Und ich feiere sie, ich feiere ihre Menschlichkeit.

Doch bevor ich noch sentimental werde, möchte ich euch hier das Lied präsentieren, das einige kreative Köpfe vor der Feier komponiert haben. Wir haben es alle miteinander gesungen:

Winterabend über Griechenland
Schon seit Wochen an Europas Strand.
Bei jedem Bus, der vorüber fuhr, hoben wir die Daumen.

Auf einem Schlauchboot, kam ein Schlepper daher
Und er sagte: Gebt mir Geeeld jetzt her!
Doch wir weinten
sagten: wir haben nix mehr und wollen weiter

Ein Bett in Dornach
das ist immer frei.
Denn es ist Winter
Und was ist denn dabei
Regugees singen, wir haben nichts dabei
Drum lasst uns rein hier.
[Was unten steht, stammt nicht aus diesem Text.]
import Summits.QuantumFields.YangMills.Theorems.F4SubCurvatureDoorFibreDichotomyInvariantMoments
import Mathlib
import HarnessLib

/-!
# OddModeRigidity / R-O1 «ANALYTIC HALF» — helper: the shell-orthogonal projection onto harmonic homogeneous polynomials

Crux ⟨stmt-QuantumFields-23035⟩ `F4SubCurvatureDoor.ShortRootRigidity`, stub `:146 stub_oddModeRigidity`, typed split
`Cruxes/ShortRootRigidity/Lines/odd_mode_split.lean` (ym-idea-3 g21), piece `AnalyticHalf` («degree-wise spherical-harmonic projection of a
continuous class kernel commutes with the `O(4)` action»).  This file supplies the projection, with no analyticity and no surface measure:
for a function `g` integrable on a shell `S = {a < ‖x‖ < b}` and a degree `L`, the finite-dimensional space `Harm_L` of harmonic homogeneous
polynomials of degree `L` carries the positive definite form `∫_S p q`, so the functional `q ↦ ∫_S q g` has a Riesz vector `v ∈ Harm_L`:

* `eq_zero_of_shell_sq_integral_eq_zero` — a homogeneous polynomial with `∫_S p² = 0` is `0`;
* `exists_harmonicProjection` — `∃ v ∈ Harm_L, ∀ q ∈ Harm_L, ∫_S q·g = ∫_S q·v`;
* `harmonicProjection_comp_iso` — EQUIVARIANCE: then `∫_S q·(g∘A) = ∫_S q·(v∘A)` for every linear isometry `A` of `ℝ⁴` and `q ∈ Harm_L`
  (substitution + `Harm_L ∘ A = Harm_L`, ✓`toFun_aevalIso`, ✓`iso_preimage_shell`);
* `toFun_eq_zero_of_shell_orthogonal` — UNIQUENESS: `w ∈ Harm_L` with `∫_S q·w = 0` for all `q ∈ Harm_L` is `0`.

Mathlib + tree only (the B4 machinery ✓p723436/✓p723580); no `sorry`; no definitions.  HONEST LABEL: helper for one piece
(`AnalyticHalf`) of the OPEN stub `:146`; `OddModeRigidity`, ⟨23035⟩, ⟨23125⟩, R2d and the Yang–Mills mass gap remain OPEN; no summit is
proved by a line.  Seat `ym-line-frs-p2` g16 (cell ym-idea-3, free hands).
-/

noncomputable section

open MeasureTheory MeasureTheory.Measure Set Function Filter Topology Metric Module
open scoped BigOperators

namespace Summit.QuantumFields.YangMills.Theorems.F4SubCurvatureDoorAnalyticHalfProof

open MvPolynomial (aeval X)
open Literature.Analysis.Calculus.MvPoly (toFun lap lap_add lap_smul contDiff_toFun toFun_smul_of_isHomogeneous toFun_mul toFun_add
  toFun_smul toFun_zero)
open Summit.QuantumFields.YangMills.Theorems.F4SubCurvatureDoorLaplaceFourierRegistered (E4)
open Summit.QuantumFields.YangMills.Theorems.F4SubCurvatureDoorHarmonicMomentODE (toFun_aevalIso isHomogeneous_aevalIso
  lap_aevalIso_eq_zero setIntegral_comp_iso_of_preimage_eq iso_preimage_shell)

/-! ## Integrability on shells -/

/-- Products of polynomial functions are integrable on a bounded shell. -/
theorem integrableOn_toFun_mul_shell (P Q : MvPolynomial (Fin 4) ℝ) (a b : ℝ) :
    IntegrableOn (fun x : E4 => toFun P x * toFun Q x) {x : E4 | a < ‖x‖ ∧ ‖x‖ < b} volume :=
  ((((contDiff_toFun (m := 0) P).continuous.mul (contDiff_toFun (m := 0) Q).continuous).continuousOn).integrableOn_compact
    (isCompact_closedBall (0 : E4) b)).mono_set fun x hx => by
      rw [mem_closedBall, dist_zero_right]; exact hx.2.le

/-- A polynomial function times a function integrable on a bounded shell is integrable there. -/
theorem integrableOn_toFun_mul {g : E4 → ℝ} {a b : ℝ} (hg : IntegrableOn g {x : E4 | a < ‖x‖ ∧ ‖x‖ < b} volume)
    (P : MvPolynomial (Fin 4) ℝ) : IntegrableOn (fun x : E4 => toFun P x * g x) {x : E4 | a < ‖x‖ ∧ ‖x‖ < b} volume := by
  have hc : Continuous (toFun P) := (contDiff_toFun (m := 0) P).continuous
  obtain ⟨C, hC⟩ := (isCompact_closedBall (0 : E4) b).exists_bound_of_continuousOn hc.continuousOn
  have hmeas : MeasurableSet {x : E4 | a < ‖x‖ ∧ ‖x‖ < b} :=
    (measurableSet_lt measurable_const measurable_norm).inter (measurableSet_lt measurable_norm measurable_const)
  refine Integrable.bdd_mul (c := C) hg hc.aestronglyMeasurable.restrict ?_
  exact (ae_restrict_iff' hmeas).2 (Eventually.of_forall fun x hx => hC x (by rw [mem_closedBall, dist_zero_right]; exact hx.2.le))

/-! ## Positivity: a homogeneous polynomial square-null on a shell vanishes -/

/-- **A homogeneous polynomial with `∫_{a<‖x‖<b} p² = 0` is zero** (`0 < a < b`). -/
theorem eq_zero_of_shell_sq_integral_eq_zero {p : MvPolynomial (Fin 4) ℝ} {L : ℕ} (hp : p.IsHomogeneous L) {a b : ℝ}
    (ha : 0 < a) (hab : a < b) (h0 : ∫ x in {x : E4 | a < ‖x‖ ∧ ‖x‖ < b}, toFun p x * toFun p x = 0) : p = 0 := by
  have hc : Continuous (toFun p) := (contDiff_toFun (m := 0) p).continuous
  set S : Set E4 := {x : E4 | a < ‖x‖ ∧ ‖x‖ < b} with hS
  have hSo : IsOpen S := (isOpen_lt continuous_const continuous_norm).inter (isOpen_lt continuous_norm continuous_const)
  -- the support of `p²` meets the shell in an open null set, hence in the empty set
  have hsupp : volume (Function.support (fun x : E4 => toFun p x * toFun p x) ∩ S) = 0 := by
    have h := (setIntegral_pos_iff_support_of_nonneg_ae (Eventually.of_forall fun x => mul_self_nonneg (toFun p x))
      (integrableOn_toFun_mul_shell p p a b)).not
    rw [h0, lt_self_iff_false, not_false_eq_true, true_iff, not_lt] at h
    exact le_antisymm h zero_le
  have hopen : IsOpen (Function.support (fun x : E4 => toFun p x * toFun p x) ∩ S) := ((hc.mul hc).isOpen_support).inter hSo
  have hempty := (hopen.measure_eq_zero_iff volume).1 hsupp
  have hshell : ∀ x : E4, a < ‖x‖ → ‖x‖ < b → toFun p x = 0 := by
    intro x h1 h2
    by_contra h
    have hmem : x ∈ Function.support (fun x : E4 => toFun p x * toFun p x) ∩ S :=
      ⟨by simpa [Function.mem_support] using h, ⟨h1, h2⟩⟩
    rw [hempty] at hmem
    exact hmem
  -- by homogeneity `p` vanishes off the origin, by continuity everywhere
  have hoff : ∀ x : E4, x ≠ 0 → toFun p x = 0 := by
    intro x hx
    have hxn : 0 < ‖x‖ := norm_pos_iff.2 hx
    set t : ℝ := (a + b) / 2 / ‖x‖ with ht
    have htpos : 0 < t := div_pos (by linarith) hxn
    have hnorm : ‖t • x‖ = (a + b) / 2 := by
      rw [norm_smul, Real.norm_eq_abs, abs_of_pos htpos, ht, div_mul_cancel₀ _ hxn.ne']
    have h := toFun_smul_of_isHomogeneous hp t x
    rw [hshell _ (by rw [hnorm]; linarith) (by rw [hnorm]; linarith)] at h
    exact (mul_eq_zero.1 h.symm).resolve_left (pow_ne_zero _ htpos.ne')
  have hall : ∀ x : E4, toFun p x = 0 := by
    have hcl : IsClosed {x : E4 | toFun p x = 0} := isClosed_eq hc continuous_const
    have hsub : ({0}ᶜ : Set E4) ⊆ {x : E4 | toFun p x = 0} := fun x hx => hoff x hx
    have hd : Dense ({0}ᶜ : Set E4) := dense_compl_singleton 0
    have huniv : {x : E4 | toFun p x = 0} = univ := by
      have := hcl.closure_subset_iff.2 hsub
      rw [hd.closure_eq] at this
      exact eq_univ_of_univ_subset this
    intro x
    have hx : x ∈ {x : E4 | toFun p x = 0} := by rw [huniv]; exact mem_univ x
    exact hx
  refine MvPolynomial.funext fun y => ?_
  have h := hall (WithLp.toLp 2 y)
  simpa [toFun] using h

/-- **Uniqueness**: a harmonic homogeneous polynomial of degree `L` shell-orthogonal to all of `Harm_L` is zero. -/
theorem eq_zero_of_shell_orthogonal {w : MvPolynomial (Fin 4) ℝ} {L : ℕ} (hw : w.IsHomogeneous L) (hlw : lap w = 0) {a b : ℝ}
    (ha : 0 < a) (hab : a < b)
    (horth : ∀ q : MvPolynomial (Fin 4) ℝ, q.IsHomogeneous L → lap q = 0 →
      ∫ x in {x : E4 | a < ‖x‖ ∧ ‖x‖ < b}, toFun q x * toFun w x = 0) : w = 0 :=
  eq_zero_of_shell_sq_integral_eq_zero hw ha hab (horth w hw hlw)

/-! ## Existence: the Riesz vector of `q ↦ ∫_S q g` on `Harm_L` -/

/-- **The harmonic projection exists.**  For `g` integrable on the shell `S = {a<‖x‖<b}` (`0<a<b`) and a degree `L` there is a harmonic
homogeneous polynomial `v` of degree `L` with `∫_S q·g = ∫_S q·v` for every harmonic homogeneous `q` of degree `L`. -/
theorem exists_harmonicProjection {g : E4 → ℝ} {a b : ℝ} (ha : 0 < a) (hab : a < b)
    (hg : IntegrableOn g {x : E4 | a < ‖x‖ ∧ ‖x‖ < b} volume) (L : ℕ) :
    ∃ v : MvPolynomial (Fin 4) ℝ, v.IsHomogeneous L ∧ lap v = 0 ∧
      ∀ q : MvPolynomial (Fin 4) ℝ, q.IsHomogeneous L → lap q = 0 →
        ∫ x in {x : E4 | a < ‖x‖ ∧ ‖x‖ < b}, toFun q x * g x = ∫ x in {x : E4 | a < ‖x‖ ∧ ‖x‖ < b}, toFun q x * toFun v x := by
  set S : Set E4 := {x : E4 | a < ‖x‖ ∧ ‖x‖ < b} with hS
  -- the space `W = Harm_L`
  let lapL : MvPolynomial (Fin 4) ℝ →ₗ[ℝ] MvPolynomial (Fin 4) ℝ :=
    { toFun := lap, map_add' := lap_add, map_smul' := fun c Q => by rw [lap_smul]; rfl }
  let W : Submodule ℝ (MvPolynomial (Fin 4) ℝ) := MvPolynomial.homogeneousSubmodule (Fin 4) ℝ L ⊓ LinearMap.ker lapL
  have memW : ∀ Q : MvPolynomial (Fin 4) ℝ, Q ∈ W ↔ Q.IsHomogeneous L ∧ lap Q = 0 := fun Q => by
    simp only [W, Submodule.mem_inf, MvPolynomial.mem_homogeneousSubmodule, LinearMap.mem_ker]
    rfl
  haveI : FiniteDimensional ℝ W := by
    have hle : W ≤ MvPolynomial.restrictTotalDegree (Fin 4) ℝ L := fun Q hQ => by
      rw [MvPolynomial.mem_restrictTotalDegree]
      exact ((memW Q).1 hQ).1.totalDegree_le
    exact Submodule.finiteDimensional_of_le hle
  -- the positive form `B(p,q) = ∫_S p q`
  have hIb : ∀ p q : W, IntegrableOn (fun x : E4 => toFun (p : MvPolynomial (Fin 4) ℝ) x * toFun (q : MvPolynomial (Fin 4) ℝ) x)
      S volume := fun p q => integrableOn_toFun_mul_shell _ _ a b
  let B : W →ₗ[ℝ] W →ₗ[ℝ] ℝ := LinearMap.mk₂ ℝ
    (fun p q : W => ∫ x in S, toFun (p : MvPolynomial (Fin 4) ℝ) x * toFun (q : MvPolynomial (Fin 4) ℝ) x)
    (fun p₁ p₂ q => by
      simp only [Submodule.coe_add, toFun_add, add_mul]
      exact integral_add (hIb p₁ q) (hIb p₂ q))
    (fun c p q => by
      simp only [Submodule.coe_smul, toFun_smul, mul_assoc, smul_eq_mul]
      exact integral_const_mul c _)
    (fun p q₁ q₂ => by
      simp only [Submodule.coe_add, toFun_add, mul_add]
      exact integral_add (hIb p q₁) (hIb p q₂))
    (fun c p q => by
      simp only [Submodule.coe_smul, toFun_smul, smul_eq_mul, mul_left_comm _ c]
      exact integral_const_mul c _)
  have B_apply : ∀ p q : W, B p q =
      ∫ x in S, toFun (p : MvPolynomial (Fin 4) ℝ) x * toFun (q : MvPolynomial (Fin 4) ℝ) x := fun p q => rfl
  -- the functional `Λ(q) = ∫_S q g`
  have hIg : ∀ q : W, IntegrableOn (fun x : E4 => toFun (q : MvPolynomial (Fin 4) ℝ) x * g x) S volume :=
    fun q => integrableOn_toFun_mul hg _
  let Λ : W →ₗ[ℝ] ℝ :=
    { toFun := fun q => ∫ x in S, toFun (q : MvPolynomial (Fin 4) ℝ) x * g x
      map_add' := fun q₁ q₂ => by
        simp only [Submodule.coe_add, toFun_add, add_mul]
        exact integral_add (hIg q₁) (hIg q₂)
      map_smul' := fun c q => by
        simp only [Submodule.coe_smul, toFun_smul, RingHom.id_apply, smul_eq_mul, mul_assoc]
        exact integral_const_mul c _ }
  have Λ_apply : ∀ q : W, Λ q = ∫ x in S, toFun (q : MvPolynomial (Fin 4) ℝ) x * g x := fun q => rfl
  -- `B : W → W*` is injective (positivity), hence surjective
  have hinj : Function.Injective B := by
    intro p₁ p₂ h12
    by_contra hne
    have hd : (p₁ - p₂ : W) ≠ 0 := sub_ne_zero.2 hne
    have hd' : ((p₁ - p₂ : W) : MvPolynomial (Fin 4) ℝ) ≠ 0 := fun h0 => hd (Subtype.ext h0)
    have hB0 : B (p₁ - p₂) = 0 := by rw [map_sub, h12, sub_self]
    have hBd : B (p₁ - p₂) (p₁ - p₂) = 0 := by rw [hB0, LinearMap.zero_apply]
    rw [B_apply] at hBd
    exact hd' (eq_zero_of_shell_sq_integral_eq_zero ((memW _).1 (p₁ - p₂).2).1 ha hab hBd)
  have hsurj : Function.Surjective B :=
    (LinearMap.injective_iff_surjective_of_finrank_eq_finrank (Subspace.dual_finrank_eq).symm).1 hinj
  obtain ⟨v, hv⟩ := hsurj Λ
  obtain ⟨hvh, hvl⟩ := (memW _).1 v.2
  refine ⟨(v : MvPolynomial (Fin 4) ℝ), hvh, hvl, fun q hq hlq => ?_⟩
  have h := LinearMap.congr_fun hv ⟨q, (memW q).2 ⟨hq, hlq⟩⟩
  rw [B_apply, Λ_apply] at h
  -- `B v q = Λ q`
  rw [← h]
  exact integral_congr_ae (ae_of_all _ fun x => mul_comm _ _)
Mmmmmmh

Ein Bett in Dornach zwischen Sanis und Heer.
Und die Helfer freuen sich sehr.
Ein Bett in Dornach und nicht irgendwo, so alleine. Mmmmmh

Etwas später kamen die Busse daher.
Und so wurden die Helfer immer mehr.
Durch die Dolmetscher, haben sie erzählt
von ihrem Leben.

Die Security rief, es ist höchste Zeit,
schon ist es dunkel und euer Weg ist noch weit.
Doch alle lachten und riefen froh,
wir wollen bleiben!

Ein Bett in Dornach
das ist immer frei.
Denn es ist Winter
Und was ist schon dabei
Regugees singen, wir kriegen Fisch und Chai
Drum lasst uns bleiben. Mmmmmmh

Ein Bett in Dornach zwischen Sanis und Heer.
Und die Helfer freuen sich immer mehr.
Ein Bett in Dornach und nicht irgendwo, so alleine. Mmmmmh

Na na na na

Ein Bett in Dornach, das ist nicht mehr frei.
Denn der Regierung, ist es einerlei.
Die Helfer brüllen, gebt uns Haus Nummer 2!
So könn‘ wir bleiben. Mmmmmh

Ein Bett in Dornach zwischen Sanis uns Heer.
Und alle Helfer freu’n sich immer mehr.
Ein Bett in Dornach und nicht irgendwo, so alleine. Mmmmmh

Hier das Video dazu. Es ist zwar nur ein Teil, aber es spiegelt die Stimmung wieder, die an diesem Abend herrschte.

Nachtrag:

Am 05.12.2015 hat mir Aeham Ahmad eine kleine Antwort auf das Lied geschickt, mit dem Versprechen irgendwann ein kleines Konzert in Dornach zu organisieren, wenn er mal wieder in München ist.